- Directed by: Stacy Cochran
- Written by: Stacy Cochran
- Produced by: Alison Beckett Adam Gibbs Jesse Ozeri Stacy Cochran
- Starring: Finn Wittrock; Rachel Keller; Scott Cohen; Jessica Hecht; Emily Mortimer;
- Cinematography: Robert Elswit
- Edited by: Nicholas Ramirez
- Release date: March 12, 2018 (SXSW);
- Running time: 99 minutes
- Country: United States
- Language: English

= Write When You Get Work =

Write When You Get Work is a 2018 American comedy drama film written and directed by Stacy Cochran and starring Finn Wittrock, Rachel Keller, Scott Cohen, Jessica Hecht and Emily Mortimer. The film follows Ruth, a South Brooklyn native working at a Manhattan private school for girls, who becomes involved in a plot to help out the daughter of a less privileged family.

== Plot ==
Ruth Duffy is working to establish a clean slate on the lower rungs of the Upper East Side, having left a life of petty crime. She currently works as an "interim" in the admissions office of an exclusive private school. The student body of the school is mostly white, as the costs of attending the school prevents children from less privileged backgrounds from attending. Ruth's attempts to go straight are complicated when one day, she runs into Jonny, her high school boyfriend who still engages in robbery. Jonny works his way back into Ruth's life and concocts a scheme to target Nan Noble, the snooty wife of a legally imperiled hedge-fund manager.

== Production ==
Write When You Get Work was shot in New York City's Upper East Side and under the Throgs Neck Bridge in the waterfront neighborhood of Locust Point. The movie was shot on Super 16mm film in 20 days by Oscar-winning cinematographer Robert Elswit.

== Critical reception ==
Vox Magazine commented, "The film successfully explores multiple viewpoints and systemic issues, which eventually comes together in the films conclusion making for a stunning finish. Cochran finds a way to make the individual storylines and details that seem unrelated form a perfect fit." Jeannette Catsoulis of The New York Times criticized the characters as "unappealing" and the story as not credible, writing the film "presents rich folk as gullible idiots and blue-collar crooks as heroes." However, she praised the cinematography by Elswit, saying his "sensuously shot opening sequence alone almost carried me through to the end."
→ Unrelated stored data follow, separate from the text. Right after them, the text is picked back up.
/-!
# `LambertianContactSwap.CollisionMomentBound` (stmt-AtomisticToContinuum-12102): reduction of the item to a
# near-contact (shell) bound for the TIME-EVOLVED local Gibbs law

Helper file (`--supports stmt-AtomisticToContinuum-12102`).  Rung 0 (`…CollisionMomentBoundRung0`) proves the item
under the flow-invariant homogeneous Gibbs laws; for non-constant profiles the collision-flux (window) argument of
Cercignani–Illner–Pulvirenti 1994 App. 4.A breaks at exactly one point: the mean of the one-window functional
`W_h ∘ Φ_s` must be evaluated under the EVOLVED law `P_N ∘ Φ_s⁻¹`, which is unknown out of equilibrium.  This file
runs the window argument WITHOUT stationarity and isolates that point as an explicit hypothesis, in a discrete form
that needs no surface measure:

* `lintegral_indicator_collisionSum_le_liminf_sum` — for ANY law `P` (no invariance):
  `∫⁻ 𝟙_{good} K_F dP ≤ liminf_M Σ_{k=1}^{M} ∫ W_M(Φ_{kτ/M} z) dP(z)` (pathwise grid domination + Fatou);
* `norm_sepVec_le_of_contact_freeFlight_neg` — torus geometry: if the pair `(i, j)` of a non-overlapping
  configuration `w` reaches contact after a backward free flight of duration `t ∈ [0, h]`, then NOW
  `‖xᵢ − xⱼ‖_{𝕋³} ≤ ε + h ‖vᵢ − vⱼ‖` (the pair lies in the `h|g|`-SHELL above contact);
* `lintegral_indicator_collisionMarkSum_le_of_shellBound` — hence, for any law `P`, flow `Φ` on `𝕋³`, horizon
  `τ > 0` and measurable velocity mark `b`: IF the evolved shell functionals are bounded linearly in the shell width,
  `∫ 𝟙{‖xᵢ−xⱼ‖ ≤ ε + h‖vᵢ−vⱼ‖}(Φ_s z) b(vᵢ,vⱼ)(Φ_s z) dP ≤ A h + B h²` for `h ∈ (0,1]`, `s ∈ [0,τ]`, `i ≠ j`,
  THEN `∫⁻ 𝟙_{good} Σ_{collisions ≤ τ} Σ_{i≠j at contact} b dP ≤ τ A n²` (the `B h²` term dies in the mesh limit);
* `collisionMomentBound_of_shellFluxBound` — **the reduction**: IF for all continuous positive profiles, small
  `σ`, every flow family and horizon there is `A` (uniform in `N`) and `B = B_N` with, for the local Gibbs laws
  `P_N`, all `h ∈ (0,1]`, `s ∈ [0,τ]`, `i ≠ j`,
  `∫ 𝟙{‖xᵢ−xⱼ‖_{𝕋³} ≤ ε_N + h‖vᵢ−vⱼ‖}(Φ_s z) (1 + ‖vᵢ−vⱼ‖³)(Φ_s z) dP_N(z) ≤ A ε_N² h + B h²`
  (ONE ordered pair; at equilibrium this holds with `A = 64π ∫‖w−v‖(1+‖v−w‖³) dN dN`-type constants, cf. rung 0),
  THEN `CollisionMomentBound` holds, with `C = (t+1) A σ²` (`(N+1)^{-4/3} (N+1)² ε_N² = σ²`).

The hypothesis is the honest open content of the item: an `O(ε_N² h)` bound, uniform in `N` and in `s ≤ τ`, for the
`|g|(1+|g|³)`-weighted probability under the evolved non-equilibrium law that a given pair is within `h|g|` of
contact — i.e. control of the two-particle function of `P_N ∘ Φ_s⁻¹` at the contact scale with a quartic velocity
weight.  Unlike an equilibrium large-deviation input (void for the cubic weight, see the Rung0 docstring), this
hypothesis is expected to be TRUE; nothing in print proves it for deterministic hard spheres at fixed reduced
density.

References: C. Cercignani, R. Illner, M. Pulvirenti, *The Mathematical Theory of Dilute Gases* (1994), App. 4.A;
H. Spohn, *Large Scale Dynamics of Interacting Particles* (1991), Part I §2.3–§3.
-/

noncomputable section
Sheila O'Malley of RogerEbert.com wrote, "There are some interesting things going on, and some insight into New York's economic hierarchy, but the film veers off into a hard-to-believe crime heist, and, ultimately, none of it really hangs together." O'Malley complimented Wittrock, saying that he convincingly pulls off an "amoral" role. Of Mortimer, O'Malley commented she is "a jangly mess of nerves and irritation [and] plays so compellingly terrible a character—filled with the self-pitying rage of the rich—that she is the most watchable thing in the movie. Nan is not a stereotype." She also lauded the cinematography, writing "Elswit captures New York's mercurial personality, how it changes in different lights, be it harsh morning light or the monochromatic blues of dusk. Sometimes the streets feel expansive, sometimes they feel desolate and empty. It's a great-looking film, entrenched in a specific sense of place." Richard Brody of The New Yorker was more positive, writing "The core of the film is Ruth and Jonny's backstory, which is dosed out in frustrating droplets but is nonetheless affecting."

On review aggregate website Rotten Tomatoes, Write When You Get Work has an approval rating of 38% based on 21 reviews.